Another element came when driving the E10 highway in northern Norway and Sweden with my girlfriend (very competent driver, in a landscape that was sometimes the typical alpine "wall of rock on one side, sheer drop down the other"). She was perfectly happy and capable of driving when there was a line in the middle of the road, even with large semi-artic trucks coming in the opposite direction at 80+km/h (50+mph), but as soon as the lines disappeared because the road narrowed a bit, or there was a stretch of newly resurfaced road with no markings, she was very uncomfortable and wanted me to drive, because the road then felt restrictively narrow, especially with the trucks driving on it (there was space for the truck plus our car, but not a huge margin for error in car positioning).
This seems like a subtle way to discourage automatic cars from making it to the roadways. The current crop of primative driverless cars uses lane markers as an easy-to-parse guide to finding the road edges and lane, and staying in them.
It will also make driving on wet roads, at night, much more exciting!
Anyone who thinks people will slow down has never actually driven to work in the morning.
People tend to drive at the highest speed at which their estimate of the danger is still negligible.
Increasing the real danger by removing the lines, mandating zig-zag parking etc. causes the drivers to slow down to maintain their estimate.
The result is slower traffic at the same or even higher danger level than before the change.
I live in the Netherlands, where a few years ago a new class of road was introduced. Secondary roads outside urban areas were divided in two classes:
- the existing class, speed limit 80 km/h with a line down the middle, will now be reserved for roads with no houses on either side, and no bike traffic.
- some roads (with houses) were converted to the new class, with a speed limit of 60 km/h and no line down the middle, but lines at the edge making the road appear smaller than it really is.
In the Netherlands, this works reasonably well.
In the UK, something similar has been done in some areas, but:
- the posted speed limit often isn't lowered
- the road is narrower to begin with
- the edge of the road is full of potholes
The central line was helpful in keeping your vehicle close enough to the center of the road to avoid the worst potholes, without running the risk of colliding with oncoming traffic.

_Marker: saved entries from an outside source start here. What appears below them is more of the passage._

import Summits.QuantumFields.BalabanUV.T4Continuum.Support.VariationalCovariantTwoRunsNestRel
import Summits.QuantumFields.BalabanUV.T4Continuum.Support.VariationalCovariantTwoRunsSocketLocal
import Summits.QuantumFields.BalabanUV.T4Continuum.Support.VariationalTaxiTowerEndLocal

/-!
# T⁴ programme, spine node NE2 (U1a), lane P2 — SUPPLIER ITEM (O2″) «THE TWO-RUNS TAXI END», file 2 of 2: the skeleton's ROOT R (§0) for the
# scalar covariant species AT TAXI DATA WITH NO DISPLAYED TRANSPORT BINDER — node U1b's `LocalRate` + unit phases with ONE scale-invariant
# plaquette class + four polynomial smallness lines on the class constant ⟹ `TowerLimitRate (fun _ ↦ 1) 1 (k ↦ Δ′_k(run k)) C (max θ L⁻¹)`

NE2 formalisation swarm `b2b-balaban-t4-ne2-formalise-*`, leaf prover 09 (gen 5); register row «P2-sup» of `t4/formal/NE2/LEAVES.md`; this is the
two-runs twin of leaf-04-g3's (O7) `VariationalTaxiTowerEndLocal.towerLimitRate_taxiTower` (p216254, ONE coherent tower).  Inputs BY NAME:
this lineage's `VariationalCovariantTwoRunsSocketLocal.towerLimitRate_twoRuns_of_localRate_local_nest` (p216365; (O2′): the two-run CLASS from
`LocalRate`), `VariationalCovariantTwoRunsNestRel` (file 1: `nestOf_hrel`, `nestOf_hrel_coarse`, `norm_plaq_fineOf_sub_one_le`, `hwin_run`,
`hw'_run`, `hsmall_run`, `lev_mul_L`), `VariationalCovariantTwoRunsTransport.norm_nestOf` (p216054), leaf-04-g3's per-level taxi binders
`VariationalTaxiTower.{hP∕hwin∕hin∕hcross∕hmis_taxiTower, class_taxiTower, hw'_taxiTower, norm_taxiT_ref}` (p215258) and local smallness lines
`VariationalTaxiTowerEndLocal.{habsorb_local_taxiTower, hsmall_local_taxiTower, hsmall₁_taxiTower}` (p216254) — all stated per level on the one-step
phases `R′ k`, hence valid for `R′ := fun k => fineOf L M Rc k` WITHOUT coherence — leaf-04-g2's `VariationalCovariantUpperBoundRel.exists_ub_scalarPair_rel_eff`
(UB⁺ relative to a reference transport) and the road owner's `VariationalCovariantEndLocal.qW_le_coarse_rel_weak` (per-block P⁺), node U1b's
`T4EtaRateMin.LocalRate` on leaf-09-g4's `towReadings`.
 * **`towerLimitRate_twoRuns_taxi_of_localRate`** — THE TWO-RUNS TAXI END: for a tower of runs `Rc : (k : ℕ) → Tor (fine (L^k) M) → Fin d → ℂ`
   (run `k`'s unit bond phases at its own level) in a class `𝒟` on which node U1b's `LocalRate (towReadings L M 𝒟) C θ` is DISPLAYED, with the
   size class `‖L^k·(Rc k − 1)‖ ≤ α`, plaquette defects `‖plaq (L^k) M (Rc k) − 1‖ ≤ p_k` under ONE scale-invariant class line `(L^k)²·p_k ≤ c`,
   four polynomial smallness lines on `c` (`64d((d−1)c)² ≤ ½`, `2d((d−1)c)² + 4(4d²c)² ≤ ½`, `2d(L(d−1)c)² ≤ ½`, `4d²c < 1`), `1 ≤ d`, `2 ≤ L`,
   `0 ≤ C`, `0 ≤ θ < 1`, `0 ≤ α`, `0 < a₀`:
   `TowerLimitRate (fun _ ↦ 1) 1 (fun k => effSc (L^k) M (Rc k) (nestOf L M k (Rc k)) a₀)
      (cTwoRuns d L ((4 + (d−1)c)∕(1 − 4d²c)) c ((d−1)c) ((d−1)c) (cRho C α) (d·cRho C α)) (max θ L⁻¹)` —
   both runs' site transports are the nested taxis of their own phases, the pair of run `k+1` over its coarse partner is
   `(coarseT (fineOf Rc k), fineOf Rc k, taxiT (fineOf Rc k))`, the references are the straight taxis; NO frame, NO transport datum, NO defect
   family among the hypotheses — only phases, plaquettes, `LocalRate`.
WHAT IS NOT HERE (stated, not hidden): any discharge of `LocalRate` (node NE3 ∕ U1b OPEN — the ONE displayed analytic hypothesis); any
identification of `𝒟`, `Rc` with Bałaban's minimisers `U_k(V)` in the (3.35) gauge (the b05∕b09∕an2 dictionary; no B0, trigger c5); the vector
sector; the carrier form on `MinimalActionRate.minActReadings` (a three-line corollary of this theorem and `localRate_minActReadings_iff_tow`, left
to the consumer).

HONEST FRAMING (T4-DAG p. 1).  Assembly at MODEL level (U(1) charged scalar = King's (2.14) species WITH background; abelian taxi ∕ straight
contours; OUR typed objects; [Balaban1985BackgroundPropagators] (3.15) ∕ (3.19) p.393 SHAPES only); honest limit as the owner's frame-free END:
small field PER UNIT BLOCK, k-uniform (the four lines on `c`); [folklore]; nothing printed is a hypothesis; no `def`; no `def … : Prop`; no
`sorry`; axioms standard.  NE3 NOT discharged; NE2 NOT proved (and NOT in print); spine PROVED 0∕9 unchanged; rung (B)+1 finite T⁴ — NOT
infinite volume, NOT a mass gap, NOT Clay.  HONEST DEPENDENCY (cell, verbatim): continuum YM on T⁴ ⇐ BetaPertH ∧ nine spine estimates (0/9
proved); BetaPertH ⇐ (D1) ∧ (D4) ∧ CAP+tail; G-an2-4 gates asym, D1 and NE2/3/4.
-/

noncomputable section

open scoped Matrix ComplexConjugate ComplexOrder Matrix.Norms.L2Operator BigOperators

namespace Summit.QuantumFields.BalabanUV.T4Continuum.VariationalCovariantTwoRunsTaxiEnd

open Literature.MathematicalPhysics.QuantumFieldTheory.Balaban1983to89.B5Prop11Plancherel (Tor fine unitVec)
open Literature.MathematicalPhysics.QuantumFieldTheory.Balaban1983to89.B5Prop11Lower (nsq)
open Literature.MathematicalPhysics.QuantumFieldTheory.Balaban1983to89.B5Block118 (bpt)
open Literature.MathematicalPhysics.QuantumFieldTheory.Balaban1983to89.T4EtaRateMin (LocalRate)
open Summit.QuantumFields.BalabanUV.T4Continuum.VariationalCovariantEffective (effSc)
open Summit.QuantumFields.BalabanUV.T4Continuum.VariationalCovariantScalarPair (Sc qW Qk)
open Summit.QuantumFields.BalabanUV.T4Continuum.VariationalCovariantEnd (lamC)
open Summit.QuantumFields.BalabanUV.T4Continuum.VariationalCovariantEndLocal (qW_le_coarse_rel_weak)
open Summit.QuantumFields.BalabanUV.T4Continuum.VariationalCovariantUpperBoundRel (exists_ub_scalarPair_rel_eff)
open Summit.QuantumFields.BalabanUV.T4Continuum.VariationalCovariantTwoRuns (towReadings)
open Summit.QuantumFields.BalabanUV.T4Continuum.VariationalCovariantTwoRunsNE3 (fineOf)
open Summit.QuantumFields.BalabanUV.T4Continuum.VariationalCovariantTwoRunsEnd (cTwoRuns)
open Summit.QuantumFields.BalabanUV.T4Continuum.VariationalCovariantTwoRunsTransport (nestOf norm_nestOf)
open Summit.QuantumFields.BalabanUV.T4Continuum.VariationalCovariantTwoRunsSocket (cRho)
open Summit.QuantumFields.BalabanUV.T4Continuum.VariationalCovariantTwoRunsSocketLocal (towerLimitRate_twoRuns_of_localRate_local_nest)
open Summit.QuantumFields.BalabanUV.T4Continuum.VariationalCovariantTwoRunsNestRel
open Summit.QuantumFields.BalabanUV.T4Continuum.CovariantAveragingTower (TowerLimitRate)
open Summit.QuantumFields.BalabanUV.T4Continuum.VariationalTaxiTransport (plaq taxiT norm_taxiT)
open Summit.QuantumFields.BalabanUV.T4Continuum.VariationalTaxiCoarse (coarseT norm_coarseT)
open Summit.QuantumFields.BalabanUV.T4Continuum.VariationalTaxiTower
  (hP_taxiTower hwin_taxiTower hin_taxiTower hcross_taxiTower hmis_taxiTower class_taxiTower hw'_taxiTower norm_taxiT_ref)
open Summit.QuantumFields.BalabanUV.T4Continuum.VariationalTaxiTowerEndLocal (habsorb_local_taxiTower hsmall_local_taxiTower hsmall₁_taxiTower)

variable {d : ℕ} (L : ℕ) [NeZero L] (M : Fin d → ℕ) [hM : ∀ μ, NeZero (M μ)]

/-! ## §1 Run-`k` leaves in leaf shape at taxi data -/

section RunLeaves

variable (Rc : (k : ℕ) → Tor (fine (L ^ k) M) → Fin d → ℂ) (hRc1 : ∀ k x μ, ‖Rc k x μ‖ = 1)
variable {p : ℕ → ℝ} (hp0 : ∀ k, 0 ≤ p k) (hp : ∀ k x κ ν, ‖plaq (L ^ k) M (Rc k) x κ ν - 1‖ ≤ p k)
variable {c : ℝ} (hclass : ∀ k, (((L ^ k : ℕ)) : ℝ) ^ 2 * p k ≤ c)
include hRc1 hp0 hp hclass

/-- **RUN-`k` UB⁺ IN LEAF SHAPE AT TAXI DATA**: for `T := nestOf k (Rc k)` (reference = its own straight taxi, in-block defect `w₀_k`, relative
phase `4d²c`), every unit-lattice `μ` has a competitor `f` with `Q_T f = μ` and `Sc (Rc k) f ≤ lamC d (n·w′_k)·nsq μ`, `w′_k = c_w′∕L^k`,
`c_w′ = (4 + (d−1)c)∕(1 − 4d²c)`. [folklore] -/
theorem hUB_run (hL : 2 ≤ L) (hc₄ : 4 * (d : ℝ) ^ 2 * c < 1) (k : ℕ) (μ : Tor M → ℂ) :
    ∃ f, Qk (L ^ k) M (nestOf L M k (Rc k)) f = μ ∧
      Sc (L ^ k) M (Rc k) f
        ≤ lamC d ((((L ^ k : ℕ)) : ℝ) * ((4 + ((d - 1 : ℕ) : ℝ) * c) / (1 - 4 * (d : ℝ) ^ 2 * c) / (((L ^ k : ℕ)) : ℝ))) * nsq μ := by
  obtain ⟨f, hf, hb⟩ := exists_ub_scalarPair_rel_eff (L ^ k) M (norm_taxiT (L ^ k) M (hRc1 k)) (fun y ν => (hRc1 k y ν).le)
    (w := ((d - 1 : ℕ) : ℝ) * ((L ^ k - 1 : ℕ) : ℝ) * p k) (by have := hp0 k; positivity) (hwin_run L M Rc hRc1 hp k) hc₄
    (nestOf_hrel L M hL k (hRc1 k) (hp0 k) (hp k) (hclass k)) (hw'_run (d := d) L hp0 hclass hc₄ k) μ
  exact ⟨f, hf, by unfold lamC; exact hb⟩

/-- **RUN-`k` P⁺ IN LEAF SHAPE AT TAXI DATA** (the road owner's per-block `qW_le_coarse_rel_weak`, `1 ≤ d`): with the per-block smallness
`2d((d−1)c)² + 4(4d²c)² ≤ ½`, `qW f ≤ (1088d + 128)·(Sc (Rc k) f + nsq (Q_{nestOf k (Rc k)} f))`. [folklore] -/
theorem hP_run (hd : 1 ≤ d) (hL : 2 ≤ L) (hc₂ : 2 * (d : ℝ) * (((d - 1 : ℕ) : ℝ) * c) ^ 2 + 4 * (4 * (d : ℝ) ^ 2 * c) ^ 2 ≤ 1 / 2)
    (k : ℕ) (f : Tor (fine (L ^ k) M) → ℂ) :
    qW (L ^ k) M f ≤ (1088 * (d : ℝ) + 128) * (Sc (L ^ k) M (Rc k) f + nsq (Qk (L ^ k) M (nestOf L M k (Rc k)) f)) :=
  qW_le_coarse_rel_weak (L ^ k) M hd (norm_taxiT (L ^ k) M (hRc1 k)) (hwin_run L M Rc hRc1 hp k)
    (nestOf_hrel L M hL k (hRc1 k) (hp0 k) (hp k) (hclass k)) (hsmall_run (d := d) L hp0 hclass hc₂ k) f

end RunLeaves

/-! ## §2 The two-runs taxi END -/

section End

/-- **THE TWO-RUNS TAXI END (P2, scalar covariant species, model level; the skeleton's ROOT R of §0 with NO displayed transport binder).**
For a tower of runs `Rc` (run `k`'s unit bond phases at its own level `k`) in a class `𝒟` on which node U1b's `LocalRate (towReadings L M 𝒟) C θ`
holds (`0 ≤ C`, `0 ≤ θ < 1`; DISPLAYED, not discharged), with the size class `‖L^k·(Rc k − 1)‖ ≤ α` (`0 ≤ α`), plaquette defects `p_k ≥ 0` under
ONE scale-invariant class line `(L^k)²·p_k ≤ c`, and four polynomial smallness lines on `c`, `1 ≤ d`, `2 ≤ L`, `0 < a₀`:
the effective scalar covariant Laplacians of the runs with NESTED-TAXI site transports converge on the unit torus,
`TowerLimitRate (fun _ ↦ 1) 1 (fun k => effSc (L^k) M (Rc k) (nestOf L M k (Rc k)) a₀) (cTwoRuns d L c_w′ c ((d−1)c) ((d−1)c) c_ρ (d·c_ρ)) (max θ L⁻¹)`,
`c_w′ = (4 + (d−1)c)∕(1 − 4d²c)`, `c_ρ = 2C + (α²∕2)e^α`.  Every transport ∕ defect ∕ class binder of the road owner's frame-free END p215541 is
DISCHARGED (pair side: leaf-04-g3's per-level taxi lemmas at `R′ := fineOf Rc`; relative phases: file 1's `nestOf_hrel(_coarse)`; run-`k` leaves:
§1; two-run class: (O2′) from `LocalRate`).  NE3 NOT discharged; NE2 NOT proved. [folklore] -/
theorem towerLimitRate_twoRuns_taxi_of_localRate (hd : 1 ≤ d) (hL : 2 ≤ L)
    -- node U1b's local half on the class of towers (DISPLAYED), the tower of runs, its size class
    {𝒟 : Set ((k : ℕ) → Tor (fine (L ^ k) M) → Fin d → ℂ)} {C θ α : ℝ} (hC : 0 ≤ C) (hθ0 : 0 ≤ θ) (hθ1 : θ < 1) (hα : 0 ≤ α)
    (hNE3 : LocalRate (towReadings L M 𝒟) C θ) {Rc : (k : ℕ) → Tor (fine (L ^ k) M) → Fin d → ℂ} (hRc𝒟 : Rc ∈ 𝒟)
    (hRc1 : ∀ k x μ, ‖Rc k x μ‖ = 1) (hsize : ∀ k x μ, ‖((L ^ k : ℕ) : ℂ) * (Rc k x μ - 1)‖ ≤ α)
    -- ONE scale-invariant plaquette class
    {p : ℕ → ℝ} (hp0 : ∀ k, 0 ≤ p k) (hp : ∀ k x κ ν, ‖plaq (L ^ k) M (Rc k) x κ ν - 1‖ ≤ p k)
    {c : ℝ} (hclass : ∀ k, (((L ^ k : ℕ)) : ℝ) ^ 2 * p k ≤ c)
    -- four polynomial smallness lines on the class constant (small field PER UNIT BLOCK, k-uniform)
    (hc₁ : 64 * (d : ℝ) * (((d - 1 : ℕ) : ℝ) * c) ^ 2 ≤ 1 / 2)
    (hc₂ : 2 * (d : ℝ) * (((d - 1 : ℕ) : ℝ) * c) ^ 2 + 4 * (4 * (d : ℝ) ^ 2 * c) ^ 2 ≤ 1 / 2)
    (hc₃ : 2 * (d : ℝ) * ((L : ℝ) * (((d - 1 : ℕ) : ℝ) * c)) ^ 2 ≤ 1 / 2) (hc₄ : 4 * (d : ℝ) ^ 2 * c < 1)
    -- the mass
    {a₀ : ℝ} (ha₀ : 0 < a₀) :
    TowerLimitRate (ι := fun _ => Tor M) (fun _ => (1 : Matrix (Tor M) (Tor M) ℂ)) 1
      (fun k => effSc (L ^ k) M (Rc k) (nestOf L M k (Rc k)) a₀)
      (cTwoRuns d L ((4 + ((d - 1 : ℕ) : ℝ) * c) / (1 - 4 * (d : ℝ) ^ 2 * c)) c (((d - 1 : ℕ) : ℝ) * c) (((d - 1 : ℕ) : ℝ) * c)
        (cRho C α) ((d : ℝ) * cRho C α))
      (max θ (L : ℝ)⁻¹) := by
  -- run `k+1` presented over level `k`: unit one-step phases with the plaquette defect of `Rc (k+1)` and the same class constant
  have hR1' : ∀ k x μ, ‖fineOf L M Rc k x μ‖ = 1 := fun k x μ => hRc1 (k + 1) _ μ
  have hp0' : ∀ k, 0 ≤ p (k + 1) := fun k => hp0 (k + 1)
  have ha' : ∀ k x κ ι, ‖plaq L (fine (L ^ k) M) (fineOf L M Rc k) x κ ι - 1‖ ≤ p (k + 1) := norm_plaq_fineOf_sub_one_le L M Rc hp
  have hclass' : ∀ k, ((((L ^ k : ℕ)) : ℝ) * L) ^ 2 * p (k + 1) ≤ c := fun k => by rw [lev_mul_L]; exact hclass (k + 1)
  exact towerLimitRate_twoRuns_of_localRate_local_nest L M Rc
    (Tb₀ := fun k => taxiT (L ^ k) M (coarseT L (fine (L ^ k) M) (fineOf L M Rc k)))
    (m := fun k => ((d - 1 : ℕ) : ℝ) * ((L : ℝ) * ((L - 1 : ℕ) : ℝ) * p (k + 1)))
    (w := fun k => ((d - 1 : ℕ) : ℝ) * ((L ^ k - 1 : ℕ) : ℝ) * ((L : ℝ) * L * p (k + 1)))
    (w' := fun k => (4 + ((d - 1 : ℕ) : ℝ) * c) / (1 - 4 * (d : ℝ) ^ 2 * c) / (((L ^ k : ℕ)) : ℝ))
    (a := fun k => (L : ℝ) * L * p (k + 1))
    (m₁ := fun k => ((d - 1 : ℕ) : ℝ) * ((L - 1 : ℕ) : ℝ) * ((L : ℝ) + 1) * p (k + 1))
    hd hL hC hθ0 hθ1 hα hNE3 hRc𝒟 hRc1 hsize
    (hUB_run L M Rc hRc1 hp0 hp hclass hL hc₄) (hP_run L M Rc hRc1 hp0 hp hclass hd hL hc₂)
    (fun k => by have := hp0' k; positivity) (hmis_taxiTower L M hR1' ha') (habsorb_local_taxiTower L hp0' hclass' hc₁)
    (norm_taxiT_ref L M hR1') (fun k => by have := hp0' k; positivity) (hwin_taxiTower L M hR1' ha') hc₄
    (nestOf_hrel_coarse L M hL Rc hRc1 hp0 hp hclass) (hsmall_local_taxiTower L hp0' hclass' hc₂)
    (fun k => (hw'_taxiTower (d := d) L hp0' hclass' hc₄ k).2.2) (fun k => (hw'_taxiTower (d := d) L hp0' hclass' hc₄ k).1)
    (fun k => by have := hp0' k; positivity) (hP_taxiTower L M hR1' ha')
    (fun k => by have := hp0' k; positivity) (hin_taxiTower L M hR1' ha') (hcross_taxiTower L M hR1' ha')
    (hsmall₁_taxiTower L hp0' hclass' hc₃)
    (fun k => (hw'_taxiTower (d := d) L hp0' hclass' hc₄ k).2.1) (fun k => (class_taxiTower (d := d) L hp0' hclass' k).2.1)
    (fun k => (class_taxiTower (d := d) L hp0' hclass' k).2.2.1) (fun k => (class_taxiTower (d := d) L hp0' hclass' k).2.2.2) ha₀

end End

end Summit.QuantumFields.BalabanUV.T4Continuum.VariationalCovariantTwoRunsTaxiEnd

end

Without it, in wider vehicles you end up micromanaging your position on the road. In a van, I spend more time making sure my side mirror won't get smashed than I am monitoring the traffic situation. My situational awareness drops when there's no central line, and I have to slow down.
Cars don't have this problem as much, so the speed difference between classes of traffic (and the annoyance level at having slower traffic in front of you) rises.
Maybe they should paint pictures of scary things on the road. That should slow people down right? If people are driving slow and in fear they must be safer right? Engineering based on the expectations of human reaction to a stressful situation (ie. people driving on the road in low visibility conditions) is utter horse $### and the people responsible for making this decision should henceforth not be allowed to make decisions that effect other people. Can we put them in charge of cats maybe?
If you want to make people drive slower, there are several effective methods that do not increase danger.
1) Large bumps in the road.
2) More and sharper turns in the road.
3) Jagged lines painted in the road.
4) Curb extensions/road narrowings.
5) Rumble strips
6) Traffic Islands
None of which make it physically harder to drive, they just make you pay attention.
excitingthingstodo.blogspot.com
Those white lines do a good job of keeping you steering in the right direction on a dark and stormy night.
Lowering overpasses so trucks slow down, (completely).
> Even if you only ride tge train your taxes still help pay for roads - so they cost more.
In actuality it's the other way around. Of every $100 in gas taxes, about $70 pays for roads, $20 pays for mass transit, and $10 goes elsewhere. Train tickets cover 10%-20% of the cost of trains in the US.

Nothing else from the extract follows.